◆ **ASSIGNMENT**: Reproduce exactly the lines below from the one containing "word to p40" through the one containing "the (2.5) assembly", including both, and nothing else.

══ MATERIAL FOR THIS EXERCISE ══

import Literature.MathematicalPhysics.QuantumFieldTheory.Balaban1983to89.B3Op116HolderKernelRegularTorus

/-!
# Bałaban, *(Higgs)₂,₃ quantum fields in a finite volume III. Renormalization* [B3] — THE HÖLDER QUOTIENT OF THE ROW DERIVATIVE OF
THE KERNEL OF (1.16) p. 414 ON THE TORUS WHEN THE OUTER FACTOR IS `G_k(T,Ã+B̃)` (`n = 0`), for all `n′ ≥ 1` with `n′ + 1 − α > d` — the
one-sided corner of FILE 4γ of the cell's programme for the analytic half of (1.16)

statement-level skeleton of published theorems with citation tags; proofs where landed; nothing here is a claim about the Yang–Mills mass gap

T. Bałaban, Commun. Math. Phys. **88** (1983) 411–445 [cite: Balaban1983Higgs3]; part I, Commun. Math. Phys. **85** (1982) 603–636
[cite: Balaban1982Higgs1].  PDFs held: `paper:balaban1983-higgs-2-3-quantum-fields-finite-volume` (journal page = PDF page + 410;
p. 414 = `p0004.txt`, p. 426 = `p0016.txt`), `paper:balaban1982-cmp85-higgs23-i` (p. 610 = `p0008.txt`, p. 619 = `p0017.txt`).

CITATION HEADER (lean-in-tree rule).  Cell `lit-balaban` (HOME `run/shared/lean/pub/lit-balaban/`), proof seat **p35** gen 23
(unit `lit-balaban-p35`); TAKING line HOME/STATUS 2026-08-23T08:18:13Z (free-target protocol G.5-34(d); the row owner r15's word to p40
2026-08-23T07:25:03Z *«the n′ = 0 / n = 0 corner can ride a v1.1»*); design `lit-balaban-p35/DESIGN-FILE4.md` §11 (the open item of gen 22).
SKELETON rows **B3.Eq1.16 (analytic half)** / **B3.Eq2.5** (fold owner r15) — LOCATED MEMBER, no head claim; decl of record
`B3Sect2StatementsPart2.ScaledKernels.Ineq25At` (r15), binder `hH` of p40's `B3Ineq25Op116Smooth.ineq25At_op116_smooth_torus_of_bounds`
at `(n, n′) = (0, n′+1)` (the binder `hH′` at `(n′+1, 0)` is FILE 4γ's `kernel116_holder_le n′ 0`).  Programme files: FILE 4α
`B3Op116LeibnizRows` (p35), FILE 4β₁ `B3Op116MajorantStep` (p35), FILE 4β₂ `B3Op116DKernelRegularTorus` (p35: `step_state`, `base_state`),
FILE 4γ `B3Op116HolderKernelRegularTorus` (p35: `holT`, `hcol`, `holC`, `norm_holT_G_srcV_le`, `row_le_of_kernel_le_add`,
`kernel116_holder_le`), the (2.5) assembly `B3Ineq25Op116RegularTorus` (p40, `n, n′ ≥ 1`).
USED BY NAME, never restated: the above and r14's `B3Op116SourceForm.{srcV, op116_zero_zero_apply, op116_succ_left_apply,
op116_succ_right_apply}`, `B3Op116KernelRegularTorus.norm_mapE_avgSrc_le_block`, p33's `B3Op116MajorantConvolution.majorant_le_top`, p35 gen 22's
`B3Op116DKernelRegularTorus.W_apply_eq_op116_one_zero` ((I.3.44) read from the left).

## What is printed

[B3] p. 414 [PDF 4] (verbatim): *"[G_k(Ω,B̃)V_k(Ã,B̃)]^n G_k(Ω,Ã+B̃) [V_k(Ã,B̃)G_k(Ω,B̃)]^{n′}, (1.16) … for n, n′ sufficiently large, a kernel
of the operator (1.16) is a sufficiently regular function of both variables. More exactly the Hölder norms of the covariant derivatives of
this kernel, the norms defined for example in the inequalities (I.2.24) and (I.2.25) of Proposition I.2.1, are exponentially decaying with
the distance of the arguments and are uniformly bounded by O(1)(e(L^kε)^{1−α})^{n+n′}, where α > 0 but can be arbitrarily small."*
[B1] p. 619 (3.44) [PDF 17]: *"G_k(Ω,A+B) = G_k(Ω,B) + G_k(Ω,B)[…]G_k(Ω,A+B)"* (the square bracket `= V_k`, p. 620).

## What this file proves, and how

For `n = 0` the outer factor of (1.16) is `G_k(T,Ã+B̃)`, while p40's binder `hH` transports and differentiates with `B̃`; FILE 4γ therefore
stopped at `n ≥ 1`.  No transport split and no (2.11) member of `G_k(T,Ã+B̃)` is needed: by (I.3.44) read from the left,
`(1.16)_{0,n′+1}e = G_k(T,Ã+B̃)·χ = G_k(T,B̃)·χ + G_k(T,B̃)V_k·G_k(T,Ã+B̃)·χ = G_k(T,B̃)V_k·w + (1.16)_{1,n′+1}e`, where
`χ = (V_kG_k(T,B̃))^{n′+1}e` and `w = G_k(T,B̃)(V_kG_k(T,B̃))^{n′}e` is the PURE-`B̃` CHAIN — in FILE 4β₂'s state `n′` by `base_state` and
`step_state` at `X = B̃` (§1 `state_chainB`).  §2: the split as a field identity (`op116_eq_iterate`, `op116_zero_succ_split`).  §3: FILE 4γ's
Hölder row for an ARBITRARY inner family in the state `J` (`holder_row_family_le` — 4γ's §3 argument verbatim with the inner field
abstracted: `norm_holT_G_srcV_le` + `row_le_of_kernel_le_add` + `row_step_le` at `a_K = 1 − α` + `majorant_le_top`).  §4 **`kernel116_holder_le_zero_left`**:
the sum of §3 at `J = n′` (the chain) and 4γ's `kernel116_holder_le 0 (n′+1)`, with the common (smaller) rate `δ_{n′+2}`; the packaged form
`kernel116_holder_le_zero_left'` with ONE constant `(holC(n′) + holC(n′+1))·(L^kε)^{n′+1}` under `L^kε ≤ 1` is p40's `hH` at `(0, n′+1)`
(`C_H·t^{0+(n′+1)}` with `t ≥ L^kε`).  Threshold `d < 1 + (n′+1) − α`, i.e. total `M = n′+1` factors `V_k` exactly as 4γ's `d < 1 + M − α`.

## Honest scope

Torus only; same hypotheses as FILE 4γ (the (2.10) bounds `Ineq210 δ₁ C` of `G_k(T,B̃)` and `G_k(T,Ã+B̃)`, the (2.11) row `h211` of
`G_k(T,B̃)` with `cH`, `sup_b|Ã_b| ≤ s`, `Ã` regular with `δ_A`, `α < 1`, `m² > 0`, `a > 0`, `1 ≤ k ≤ K`); `n′ = 0` with `n = 0` (no `V_k`
at all: the kernel of `G_k(T,Ã+B̃)` itself) is below every threshold and not a case of print's sentence.  Constants explicit, not
simplified.  Theorems only: no `def`, no `def … : Prop`, no new named fact; axioms standard.  Value = located engine of a by-reference step
of B3, NOT summit progress.
-/

noncomputable section

open scoped BigOperators

namespace Literature.MathematicalPhysics.QuantumFieldTheory.Balaban1983to89.B3Op116HolderKernelRegularTorusZero

open HiggsLattice (ChargeData ScalarField covDeriv)
open HiggsCovariance (propagatorK E)
open HiggsAveraging (blockK blockIter)
open B1Eq230FluctCov (Ix cb)
open B1TorusChainTransport (hol)
open B3Ineq211RegularTorus (IsAdm)
open B3Ineq210RegularRegion (regRegionKernels)
open B3Op116SourceForm (srcV avgSrc covDerivAt op116_zero_zero_apply op116_succ_left_apply op116_succ_right_apply)
open B3Op116KernelRegularTorus (norm_mapE_avgSrc_le_block)
open B3Op116MajorantStep (maj maj_nonneg maj_rate_mono stepC stepC_nonneg row_step_le)
open B3Op116DKernelRegularTorus (step_state base_state rateAt cvAt cdAt seqC_pos seqC_succ kap4 kap4_nonneg cK1 cK1_ge
  W_apply_eq_op116_one_zero)
open B3Op116MajorantConvolution (majorant_le_top)
open B3Op116HolderKernelRegularTorus (holT holT_apply hcol holC norm_holT_G_srcV_le row_le_of_kernel_le_add mesh_rpow_split_holder
  exp_add_exp_le_two_exp_min kernel116_holder_le)
open B3Eq116TwoSidedExpansion (op116)

variable {P : HiggsLattice.Params} {N : ℕ}

/-! ## §1 The pure-`B̃` chain `G_k(T,B̃)(V_kG_k(T,B̃))^m` in FILE 4β₂'s state -/

section Chain

variable {C : ChargeData N} {A B : HiggsLattice.VecField P 0} {msq a : ℝ} {k K₀ : ℕ} {hL1 : 1 < P.L} {δ₁ Cst s δA δ₀ cv₀ cd₀ : ℝ}

variable (hδ₁ : 0 < δ₁) (hδ₁1 : δ₁ ≤ 1) (hCst : 0 ≤ Cst)
  (h210B : (regRegionKernels hL1 C Finset.univ B msq a k K₀).Ineq210 δ₁ Cst)
  (h210AB : (regRegionKernels hL1 C Finset.univ (A + B) msq a k K₀).Ineq210 δ₁ Cst)
  (hmsq : 0 < msq) (ha : 0 < a) (hk : 1 ≤ k) (hkK : k ≤ P.K) (i₀ : Ix N)
  (hs : 0 ≤ s) (hA : ∀ b : HiggsLattice.PBond P 0, |A b| ≤ s) (hδA : 0 ≤ δA)
  (hregA : ∀ (z : HiggsLattice.Site P 0) (μ ν : Fin P.d), |A ⟨z.shift ν, μ⟩ - A ⟨z, μ⟩| ≤ δA)
  (hδ₀ : 0 < δ₀) (hδ₀1 : δ₀ ≤ δ₁) (hcv₀ : 0 ≤ cv₀) (hcd₀ : 0 ≤ cd₀)
  (x' : HiggsLattice.Site P 0)
include hδ₁ hδ₁1 hCst h210B h210AB hmsq ha hk hkK i₀ hs hA hδA hregA hδ₀ hδ₀1 hcv₀ hcd₀

/-- **THE PURE-`B̃` CHAIN IN THE STATE**: if `G_k(T,B̃)φ` is in the state `J`, then `G_k(T,B̃)(V_kG_k(T,B̃))^mφ` is in the state `J + m`
(FILE 4β₂'s `step_state` at `X = B̃`, iterated; the source map `φ ↦ V_kG_k(T,B̃)φ` written as `Function.iterate`).
[cite: Balaban1983Higgs3, (1.16) p.414, (2.10) p.426] -/
theorem state_chainB : ∀ (m J : ℕ) (φ : ScalarField P 0 N),
    ((∀ y, ‖propagatorK C Finset.univ B msq a k φ y‖
          ≤ maj P k (cvAt P N C k a Cst s δA δ₀ cv₀ cd₀ J) (2 + (J : ℝ)) (rateAt P N C k a Cst s δA δ₀ cv₀ cd₀ J) y x') ∧
      (∀ b₀, ‖covDeriv C B (propagatorK C Finset.univ B msq a k φ) b₀‖
          ≤ maj P k (cdAt P N C k a Cst s δA δ₀ cv₀ cd₀ J) (1 + (J : ℝ)) (rateAt P N C k a Cst s δA δ₀ cv₀ cd₀ J) b₀.src x')) →
    (∀ y, ‖propagatorK C Finset.univ B msq a k
          ((fun ψ => srcV C A B k Finset.univ a (propagatorK C Finset.univ B msq a k ψ))^[m] φ) y‖
        ≤ maj P k (cvAt P N C k a Cst s δA δ₀ cv₀ cd₀ (J + m)) (2 + ((J + m : ℕ) : ℝ))
            (rateAt P N C k a Cst s δA δ₀ cv₀ cd₀ (J + m)) y x') ∧
    (∀ b₀, ‖covDeriv C B (propagatorK C Finset.univ B msq a k
          ((fun ψ => srcV C A B k Finset.univ a (propagatorK C Finset.univ B msq a k ψ))^[m] φ)) b₀‖
        ≤ maj P k (cdAt P N C k a Cst s δA δ₀ cv₀ cd₀ (J + m)) (1 + ((J + m : ℕ) : ℝ))
            (rateAt P N C k a Cst s δA δ₀ cv₀ cd₀ (J + m)) b₀.src x') := by
  intro m
  induction m with
  | zero =>
    intro J φ hφ
    simp only [Function.iterate_zero, id_eq, Nat.add_zero]
    exact hφ
  | succ m ih =>
    intro J φ hφ
    -- one step at `X = B̃`: `G_B(V_kG_Bφ)` is in the state `J + 1`
    have h1 := step_state hδ₁ hδ₁1 hCst h210B h210AB hmsq ha hk hkK i₀ hs hA hδA hregA hδ₀ hδ₀1 hcv₀ hcd₀ x' J
      (propagatorK C Finset.univ B msq a k φ) hφ.1 hφ.2 B (Or.inl rfl)
    have h := ih (J + 1) (srcV C A B k Finset.univ a (propagatorK C Finset.univ B msq a k φ)) h1
    have e : J + (m + 1) = J + 1 + m := by omega
    rw [e, Function.iterate_succ_apply]
    exact h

═══

◆ **TASK SOLUTION**:
(unit `lit-balaban-p35`); TAKING line HOME/STATUS 2026-08-23T08:18:13Z (free-target protocol G.5-34(d); the row owner r15's word to p40
2026-08-23T07:25:03Z *«the n′ = 0 / n = 0 corner can ride a v1.1»*); design `lit-balaban-p35/DESIGN-FILE4.md` §11 (the open item of gen 22).
SKELETON rows **B3.Eq1.16 (analytic half)** / **B3.Eq2.5** (fold owner r15) — LOCATED MEMBER, no head claim; decl of record
`B3Sect2StatementsPart2.ScaledKernels.Ineq25At` (r15), binder `hH` of p40's `B3Ineq25Op116Smooth.ineq25At_op116_smooth_torus_of_bounds`
at `(n, n′) = (0, n′+1)` (the binder `hH′` at `(n′+1, 0)` is FILE 4γ's `kernel116_holder_le n′ 0`).  Programme files: FILE 4α
`B3Op116LeibnizRows` (p35), FILE 4β₁ `B3Op116MajorantStep` (p35), FILE 4β₂ `B3Op116DKernelRegularTorus` (p35: `step_state`, `base_state`),
FILE 4γ `B3Op116HolderKernelRegularTorus` (p35: `holT`, `hcol`, `holC`, `norm_holT_G_srcV_le`, `row_le_of_kernel_le_add`,
`kernel116_holder_le`), the (2.5) assembly `B3Ineq25Op116RegularTorus` (p40, `n, n′ ≥ 1`).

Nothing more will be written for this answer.